简体   繁体   English

我的PHP正则表达式有什么问题?

[英]What's wrong with my PHP regex?

I'm trying to pull a specific link from a feed where all of the content is on one line and there are multiple links present. 我正在尝试从供稿中提取特定链接,其中所有内容都在一行上,并且存在多个链接。 The one I want has the content of "[link]" in the the A tag. 我想要的一个在A标记中具有“ [link]”的内容。 Here's my example: 这是我的示例:

<a href="google.com/">test1</a> <a href="google.com/">test2</a> <a href="http://www.amazingpage.com/">[link]</a> <a href="google.com/">test3</a><a href="google.com/">test4</a>
... could be more links before and/or after

How do I isolate just the href with the content "[link]"? 如何仅将带有内容“ [link]”的href隔离?

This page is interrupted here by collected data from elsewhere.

import Literature.NumberTheory.EllipticCurves.RankinSymmSquarePairSeries
import Literature.NumberTheory.EllipticCurves.NewformSymmSquareJ0Hecke
import HarnessLib

/-!
# Murty's bound `(f, f) ≫ N^{1−ε}` from ONE analytic statement about the explicit pair function
# `P = symmSqPairL f_i f_j` (continuation and growth), plus the CM family `j = 0`

Topic `NumberTheory/EllipticCurves`; namespace `Literature.NumberTheory.EllipticCurves.ModularForms`.
A proofs-only file (theorems only; no definition, no named fact; D-0026) in support of the named fact
`murty_petersson_newform_lower_bound` (`NewformPeterssonSize`; Murty 1999 §2 (3) ⇐ Hoffstein–Lockhart
1994, Thm. 0.1).

`NewformPeterssonSizePairReductionProofs` / `NewformPeterssonSizeCMReductionProofs` reduce the fact to
an abstract pair datum `P i j` (holomorphy on the ball `|s − 2| < 3/2`, a polynomial bound on the closed
ball, the positivity identity `hcoeff₃`, and a bound at `s = 1`) for the non-CM, non-twist-equivalent
pairs, plus the bound on the CM family `j = 0`. `RankinSymmSquarePairSeries` constructs the explicit
`P = symmSqPairL f_i f_j` (`= ζ(s) L(q, s) = ζ(2s)² ∏_{p∣N_iN_j}(1 − p^{−s})(1 + p^{−s})² ·
L^{(N_iN_j)}(s, Sym² f_i × Sym² f_j)` on `Re s > 1`) and PROVES `hcoeff₃` for it
(`symmSqPairL_coeff₃`). Feeding it in:

* `murty_petersson_newform_lower_bound_of_symmSqPairL_continuation` — the named fact from
  (A) for every non-CM, non-twist-equivalent pair a function `G i j` holomorphic on `ball 2 (3/2)` which
  AGREES WITH `symmSqPairL i.f j.f` on `Re s > 1`, with `‖G i j s‖ ≤ B₂ (N_iN_j)^{κ₂}` on
  `closedBall 2 (3/2)` and `‖G i j 1‖ ≤ T(δ)(N_iN_j)^δ` — i.e. ANALYTIC CONTINUATION WITH POLYNOMIAL
  GROWTH OF ONE EXPLICIT EULER PRODUCT built from `a_p(f_i), a_p(f_j)`; and (B) a lower bound
  `c(ε) N^{−ε} ≤ symmSqLOne f` on the CM members (any CM predicate);
* **`murty_petersson_newform_lower_bound_of_symmSqPairL_continuation_nonCM`** — the named fact from
  (A) ALONE (`CM = HasCM`): every CM member is a theorem of the tree (`j ≠ 0`:
  `NewformSymmSquareJ1728Hecke`/`NewformSymmSquareTwistClass`; `j = 0`: `NewformSymmSquareJ0Hecke`),
  through `murty_petersson_newform_lower_bound_of_pairData_nonCM'`;
* `murty_petersson_newform_lower_bound_of_exists_symmSqPairL_continuation_nonCM` — (A) in existential
  form (one continuation per pair, uniform constants).

(A) is the content of Hoffstein–Lockhart §1 for these pairs: the Gelbart–Jacquet lift (cuspidal for
non-CM `f`, with local–global compatibility at every `p ∤ N`), the `GL₃ × GL₃` Rankin–Selberg theory
(Jacquet–Piatetski-Shapiro–Shalika; Mœglin–Waldspurger: `L(s, Π_i × Π_j)` entire for `Π_i ≇ Π_j`,
which for symmetric-square lifts of non-CM forms means "not twist-equivalent") and the convexity
bound in the conductor `≪ (N_iN_j)^B` (plus `L(1, Π_i × Π_j) ≪ (N_iN_j)^δ`). None of it has a carrier
in the tree; this file makes it the ONLY missing input of the named fact along this route, as a
statement about an explicit Dirichlet series, free of automorphic vocabulary (the alternative single
input being Goldfeld–Hoffstein–Lieman's "no exceptional zero" for the non-CM forms,
`NewformPeterssonSizeNoExceptionalZeroReductionProofs`).

## References

* J. Hoffstein, P. Lockhart, *Coefficients of Maass forms and the Siegel zero*, Ann. of Math. 140
  (1994), Thm. 0.1 and §1. [cite: HoffsteinLockhart1994, Thm. 0.1 and §1]
* M. R. Murty, *Bounds for congruence primes*, Proc. Sympos. Pure Math. 66.1 (1999), §2 (3).
  [cite: MurtyCongruencePrimes1999, §2 (3)]
* C. Mœglin, J.-L. Waldspurger, *Le spectre résiduel de `GL(n)`*, Ann. Sci. ÉNS 22 (1989),
  Appendice, Corollaire. [cite: MoeglinWaldspurger1989, Appendice, Corollaire]

## Mathlib / tree search

Tree: `murty_petersson_newform_lower_bound_of_pairData_nonCM` (`NewformPeterssonSizePairReductionProofs`),
`murty_petersson_newform_lower_bound_of_pairData_nonCM'` (`NewformSymmSquareJ0Hecke`),
`symmSqPairL`, `symmSqPairL_coeff₃` (`RankinSymmSquarePairSeries`), `EllipticNewformIndex`, `TwistEquiv`,
`symmSqL`, `symmSqLOne`, `WeierstrassCurve.HasCM`.
-/

noncomputable section

open scoped Real ComplexOrder
open Complex CongruenceSubgroup Metric

namespace Literature.NumberTheory.EllipticCurves.ModularForms

/-- `hcoeff₃` transfers from `symmSqPairL` to any function agreeing with it on `Re s > 1`. [folklore] -/
theorem coeff₃_of_eqOn_symmSqPairL (i j : EllipticNewformIndex) {G : ℂ → ℂ}
    (hG : ∀ s : ℂ, 1 < s.re → G s = symmSqPairL i.f j.f s) :
    ∃ a : ℕ → ℂ, 0 ≤ a ∧ a 1 = 1 ∧ (∀ s : ℂ, 1 < s.re → LSeriesSummable a s) ∧
      ∀ s : ℂ, 1 < s.re →
        riemannZeta₁ s * (symmSqL i.N i.f s * symmSqL j.N j.f s * G s) = (s - 1) * LSeries a s := by
  obtain ⟨a, ha, ha1, hsum, hid⟩ := symmSqPairL_coeff₃ i.isNewformOf j.isNewformOf
  exact ⟨a, ha, ha1, hsum, fun s hs ↦ by rw [hG s hs]; exact hid s hs⟩

/-- **Murty's bound from the analytic continuation of the explicit pair function, with an arbitrary
CM predicate.** Hypotheses: a predicate `CM` with the direct bound `c(ε)N^{−ε} ≤ symmSqLOne f` on its
members (model: complex multiplication; Hecke `L`-functions), and for the pairs `i, j` off `CM` which
are not twist-equivalent a function `G i j`, holomorphic on `|s − 2| < 3/2`, equal to
`symmSqPairL i.f j.f` (`= ζ(2s)² ∏_{p∣N_iN_j}(1−p^{−s})(1+p^{−s})² L^{(N_iN_j)}(s, Sym² f_i × Sym² f_j)`)
on `Re s > 1`, polynomially bounded on the closed ball and at `s = 1`. Conclusion: the named fact.
The positivity input `hcoeff₃` is the theorem `symmSqPairL_coeff₃`.
[cite: HoffsteinLockhart1994, Thm. 0.1 and §1] [cite: MurtyCongruencePrimes1999, §2 (3)] -/
theorem murty_petersson_newform_lower_bound_of_symmSqPairL_continuation
    (CM : EllipticNewformIndex → Prop)
    (hCM : ∀ ε : ℝ, 0 < ε → ∃ c : ℝ, 0 < c ∧ ∀ j : EllipticNewformIndex, CM j →
      c * (j.N : ℝ) ^ (-ε) ≤ symmSqLOne j.f)
    (G : EllipticNewformIndex → EllipticNewformIndex → ℂ → ℂ)
    (hGd : ∀ i j, ¬ CM i → ¬ CM j → ¬ TwistEquiv i j → DifferentiableOn ℂ (G i j) (ball (2 : ℂ) (3 / 2)))
    (hGeq : ∀ i j, ¬ CM i → ¬ CM j → ¬ TwistEquiv i j →
      ∀ s : ℂ, 1 < s.re → G i j s = symmSqPairL i.f j.f s)
    {B₂ κ₂ : ℝ} (hB₂ : 0 ≤ B₂) (hκ₂ : 0 ≤ κ₂)
    (hGle : ∀ i j, ¬ CM i → ¬ CM j → ¬ TwistEquiv i j → ∀ s ∈ closedBall (2 : ℂ) (3 / 2),
      ‖G i j s‖ ≤ B₂ * ((i.N : ℝ) * j.N) ^ κ₂)
    (hG1 : ∀ δ : ℝ, 0 < δ → ∃ T : ℝ, ∀ i j, ¬ CM i → ¬ CM j → ¬ TwistEquiv i j →
      ‖G i j 1‖ ≤ T * ((i.N : ℝ) * j.N) ^ δ) :
    murty_petersson_newform_lower_bound :=
  murty_petersson_newform_lower_bound_of_pairData_nonCM CM hCM G hGd hB₂ hκ₂ hGle
    (fun i j hi hj hij ↦ coeff₃_of_eqOn_symmSqPairL i j (hGeq i j hi hj hij)) hG1

/-- **Murty's bound from the analytic continuation of the explicit pair function ALONE.** After this
theorem the named fact `murty_petersson_newform_lower_bound` rests, along the Siegel route, on exactly
one input: for the non-CM, non-twist-equivalent pairs of elliptic newforms, the continuation to
`|s − 2| < 3/2` with polynomial growth (and the value bound at `1`) of the explicit Euler products
`symmSqPairL f_i f_j` (Hoffstein–Lockhart §1: Gelbart–Jacquet + `GL₃ × GL₃` Rankin–Selberg + convexity);
every CM member is a theorem of the tree (`murty_petersson_newform_lower_bound_of_pairData_nonCM'`).
[cite: HoffsteinLockhart1994, Thm. 0.1 and §1] [cite: MurtyCongruencePrimes1999, §2 (3)] -/
theorem murty_petersson_newform_lower_bound_of_symmSqPairL_continuation_nonCM
    (G : EllipticNewformIndex → EllipticNewformIndex → ℂ → ℂ)
    (hGd : ∀ i j, ¬ i.W.HasCM → ¬ j.W.HasCM → ¬ TwistEquiv i j →
      DifferentiableOn ℂ (G i j) (ball (2 : ℂ) (3 / 2)))
    (hGeq : ∀ i j, ¬ i.W.HasCM → ¬ j.W.HasCM → ¬ TwistEquiv i j →
      ∀ s : ℂ, 1 < s.re → G i j s = symmSqPairL i.f j.f s)
    {B₂ κ₂ : ℝ} (hB₂ : 0 ≤ B₂) (hκ₂ : 0 ≤ κ₂)
    (hGle : ∀ i j, ¬ i.W.HasCM → ¬ j.W.HasCM → ¬ TwistEquiv i j → ∀ s ∈ closedBall (2 : ℂ) (3 / 2),
      ‖G i j s‖ ≤ B₂ * ((i.N : ℝ) * j.N) ^ κ₂)
    (hG1 : ∀ δ : ℝ, 0 < δ → ∃ T : ℝ, ∀ i j, ¬ i.W.HasCM → ¬ j.W.HasCM → ¬ TwistEquiv i j →
      ‖G i j 1‖ ≤ T * ((i.N : ℝ) * j.N) ^ δ) :
    murty_petersson_newform_lower_bound :=
  murty_petersson_newform_lower_bound_of_pairData_nonCM' G hGd hB₂ hκ₂ hGle
    (fun i j hi hj hij ↦ coeff₃_of_eqOn_symmSqPairL i j (hGeq i j hi hj hij)) hG1

/-- **The same with the analytic input in existential form** (one continuation per pair, uniform
constants): for every non-CM, non-twist-equivalent pair there EXISTS a holomorphic `g` on the ball
agreeing with `symmSqPairL i.f j.f` on `Re s > 1` with the two bounds. [cite: HoffsteinLockhart1994, Thm. 0.1 and §1] -/
theorem murty_petersson_newform_lower_bound_of_exists_symmSqPairL_continuation_nonCM
    {B₂ κ₂ : ℝ} (hB₂ : 0 ≤ B₂) (hκ₂ : 0 ≤ κ₂) (T : ℝ → ℝ)
    (h : ∀ i j : EllipticNewformIndex, ¬ i.W.HasCM → ¬ j.W.HasCM → ¬ TwistEquiv i j →
      ∃ g : ℂ → ℂ, DifferentiableOn ℂ g (ball (2 : ℂ) (3 / 2)) ∧
        (∀ s : ℂ, 1 < s.re → g s = symmSqPairL i.f j.f s) ∧
        (∀ s ∈ closedBall (2 : ℂ) (3 / 2), ‖g s‖ ≤ B₂ * ((i.N : ℝ) * j.N) ^ κ₂) ∧
        ∀ δ : ℝ, 0 < δ → ‖g 1‖ ≤ T δ * ((i.N : ℝ) * j.N) ^ δ) :
    murty_petersson_newform_lower_bound := by
  classical
  -- choose the continuations (and anything off the relevant pairs)
  let G : EllipticNewformIndex → EllipticNewformIndex → ℂ → ℂ := fun i j ↦
    if hij : ¬ i.W.HasCM ∧ ¬ j.W.HasCM ∧ ¬ TwistEquiv i j then (h i j hij.1 hij.2.1 hij.2.2).choose
    else fun _ ↦ 0
  have hG : ∀ i j (hi : ¬ i.W.HasCM) (hj : ¬ j.W.HasCM) (hij : ¬ TwistEquiv i j),
      G i j = (h i j hi hj hij).choose := fun i j hi hj hij ↦ by
    show (if hij : ¬ i.W.HasCM ∧ ¬ j.W.HasCM ∧ ¬ TwistEquiv i j then
      (h i j hij.1 hij.2.1 hij.2.2).choose else fun _ ↦ 0) = _
    rw [dif_pos (⟨hi, hj, hij⟩ : ¬ i.W.HasCM ∧ ¬ j.W.HasCM ∧ ¬ TwistEquiv i j)]
  refine murty_petersson_newform_lower_bound_of_symmSqPairL_continuation_nonCM G
    (fun i j hi hj hij ↦ ?_) (fun i j hi hj hij ↦ ?_) hB₂ hκ₂ (fun i j hi hj hij ↦ ?_) (fun δ hδ ↦ ?_)
  · rw [hG i j hi hj hij]; exact (h i j hi hj hij).choose_spec.1
  · rw [hG i j hi hj hij]; exact (h i j hi hj hij).choose_spec.2.1
  · rw [hG i j hi hj hij]; exact (h i j hi hj hij).choose_spec.2.2.1
  · exact ⟨T δ, fun i j hi hj hij ↦ by rw [hG i j hi hj hij]; exact (h i j hi hj hij).choose_spec.2.2.2 δ hδ⟩

end Literature.NumberTheory.EllipticCurves.ModularForms

end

This regex goes to the correct end of the block I want, but starts at the first link: 此正则表达式转到我想要的块的正确末端,但从第一个链接开始:

(?<=href\=\").*?(?=\[link\])

Any help would be greatly appreciated! 任何帮助将不胜感激! Thanks. 谢谢。

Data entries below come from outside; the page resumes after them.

/-- **The last «≤» of (2.66) over an ARBITRARY UNION OF CUBES** (δ₀ > 0; 1 ≤ L ≤ M; y ∈ T, finite S ⊆ T; scale-correct
weights as in the parent's §9c): Σ_{y″∈S} e^{−δ₀‖y − y″‖₁}·e^{−½δ₀·d(y″,y′)} ≤ e^{½δ₀·4d(L−1)}·c₀(δ₀, ½)^d·
e^{−½δ₀·d(y,y′)} — the constant depends on d, L, δ₀ only: UNIFORM IN M (the dependence p. 247 prints for the O(1) of
Prop. 2.6) AND IN THE DOMAIN Λ. [folklore] -/
theorem cu_sum266_le (hL : 1 ≤ L) (hLM : L ≤ M) (hΛ : IsCubeUnion M Λ) {δ₀ : ℝ} (hδ : 0 < δ₀) {y : Site d}
    (hy : y ∈ cuPts d L M Λ) (y' : Site d) (S : Finset (Site d)) (hS : ∀ y'' ∈ S, y'' ∈ cuPts d L M Λ) :
    ∑ y'' ∈ S, Real.exp (-(δ₀ * (latL1Dist y y'' : ℝ))) *
        Real.exp (-(δ₀ / 2 * ((cuGraph d L M Λ).dist y'' y' : ℝ))) ≤
      Real.exp (δ₀ / 2 * (4 * (d * ((L : ℝ) - 1)))) * B6.c0 δ₀ (1 / 2) ^ d *
        Real.exp (-(δ₀ / 2 * ((cuGraph d L M Λ).dist y y' : ℝ))) := by
  have hL1 : ((L - 1 : ℕ) : ℝ) = (L : ℝ) - 1 := by rw [Nat.cast_sub hL, Nat.cast_one]
  have hK : ((4 * (d * (L - 1)) : ℕ) : ℝ) = 4 * (d * ((L : ℝ) - 1)) := by rw [← hL1]; norm_cast
  rw [← hK]
  exact sum266_le_of_cmp hδ y' S (fun y'' hy'' => (cu_reachable_dist hL hLM hΛ hy (hS y'' hy'')).1)
    (fun y'' hy'' => (cu_reachable_dist hL hLM hΛ hy (hS y'' hy'')).2)

/-! ### 11g. No uniform additive constant below d(L − 1) [folklore] -/

/-- The re-entrant corner witness of the first leaf, read in the cube-union model: over Λ = ⋃_{i∈I}{0 ≤ x_i}
(M = L·M′, M′ ≥ 1, L ≥ 1, I ≠ ∅) the fine point (M − 1)·𝟙_I and the coarse point M·𝟙_I are at distance EXACTLY
‖u − v‖₁ + |I|·(L − 1). [folklore] -/
theorem cu_constant_attained {M' : ℕ} (hL : 1 ≤ L) (hM' : 0 < M') (hM : M = L * M') {I : Finset (Fin d)}
    (hI : I.Nonempty) :
    (cuGraph d L M (reentrantCoarse d I)).dist (cornerFinePt I M) (scalePt L (cornerCoarseIdx I M')) =
      latL1Dist (cornerFinePt I M) (scalePt L (cornerCoarseIdx I M')) + I.card * (L - 1) := by
  rw [cuGraph_reentrant (by omega) M I]
  obtain ⟨h1, h2⟩ := reentrant_dist_cornerWitness (d := d) (I := I) hL hM' hM hI
  rw [h1, h2]
  have h3 : L = (L - 1) + 1 := by omega
  conv_lhs => rw [h3]
  ring

/-- **No additive constant below d(L − 1) is uniform in the domain**: for every M = L·M′ (M′ ≥ 1, L ≥ 1) and d ≥ 1 there
is a cube union Λ (the union of the d coordinate half-spaces) with two model points at distance exactly
‖u − v‖₁ + d(L − 1).  The sharp uniform constant thus lies between d(L − 1) and the 4d(L − 1) of `cu_reachable_dist`;
it is not determined here. [folklore] -/
theorem cu_constant_lower {M' : ℕ} (hL : 1 ≤ L) (hM' : 0 < M') (hM : M = L * M') (hd : 0 < d) :
    ∃ Λ : Set (Site d), IsCubeUnion M Λ ∧ ∃ u ∈ cuPts d L M Λ, ∃ v ∈ cuPts d L M Λ,
      (cuGraph d L M Λ).dist u v = latL1Dist u v + d * (L - 1) := by
  have hne : (Finset.univ : Finset (Fin d)).Nonempty := @Finset.univ_nonempty _ _ ⟨⟨0, hd⟩⟩
  refine ⟨reentrantCoarse d Finset.univ, isCubeUnion_reentrantCoarse M _, cornerFinePt Finset.univ M, ?_,
    scalePt L (cornerCoarseIdx Finset.univ M'), scalePt_mem_cuPts L M _ _, ?_⟩
  · rw [cuPts_reentrant (by omega) M Finset.univ]
    exact Or.inl cornerFinePt_mem
  · rw [cu_constant_attained hL hM' hM hne, Finset.card_univ, Fintype.card_fin]

end CubeUnion

end Literature.MathematicalPhysics.QuantumFieldTheory.Balaban1983to89.B6BoxChartsCubeUnions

Try this updated regex: 试试这个更新的正则表达式:

(?<=href\=\")[^<]*?(?=\">\[link\])

See demo . 参见演示 The problem is that the dot matches too many characters and in order to get the right 'href' you need to just restrict the regex to [^<]*? 问题是点匹配太多字符,为了获得正确的“ href”,您只需要将正则表达式限制为[^<]*? .

Alternatively :) 或者:)

This code : 此代码:

$string = '<a href="google.com/">test1</a> <a href="google.com/">test2</a> <a href="http://www.amazingpage.com/">[link]</a> <a href="google.com/">test3</a><a href="google.com/">test4</a>';
$regex = '/href="([^"]*)">\[link\]/i';
$result = preg_match($regex, $string, $matches);
var_dump($matches);

Will return : 将返回 :

array(2) {
  [0] =>
  string(41) "href="http://www.amazingpage.com/">[link]"
  [1] =>
  string(27) "http://www.amazingpage.com/"
}

You can avoid using regular expression and use DOM to do this. 您可以避免使用正则表达式,而可以使用DOM来执行此操作。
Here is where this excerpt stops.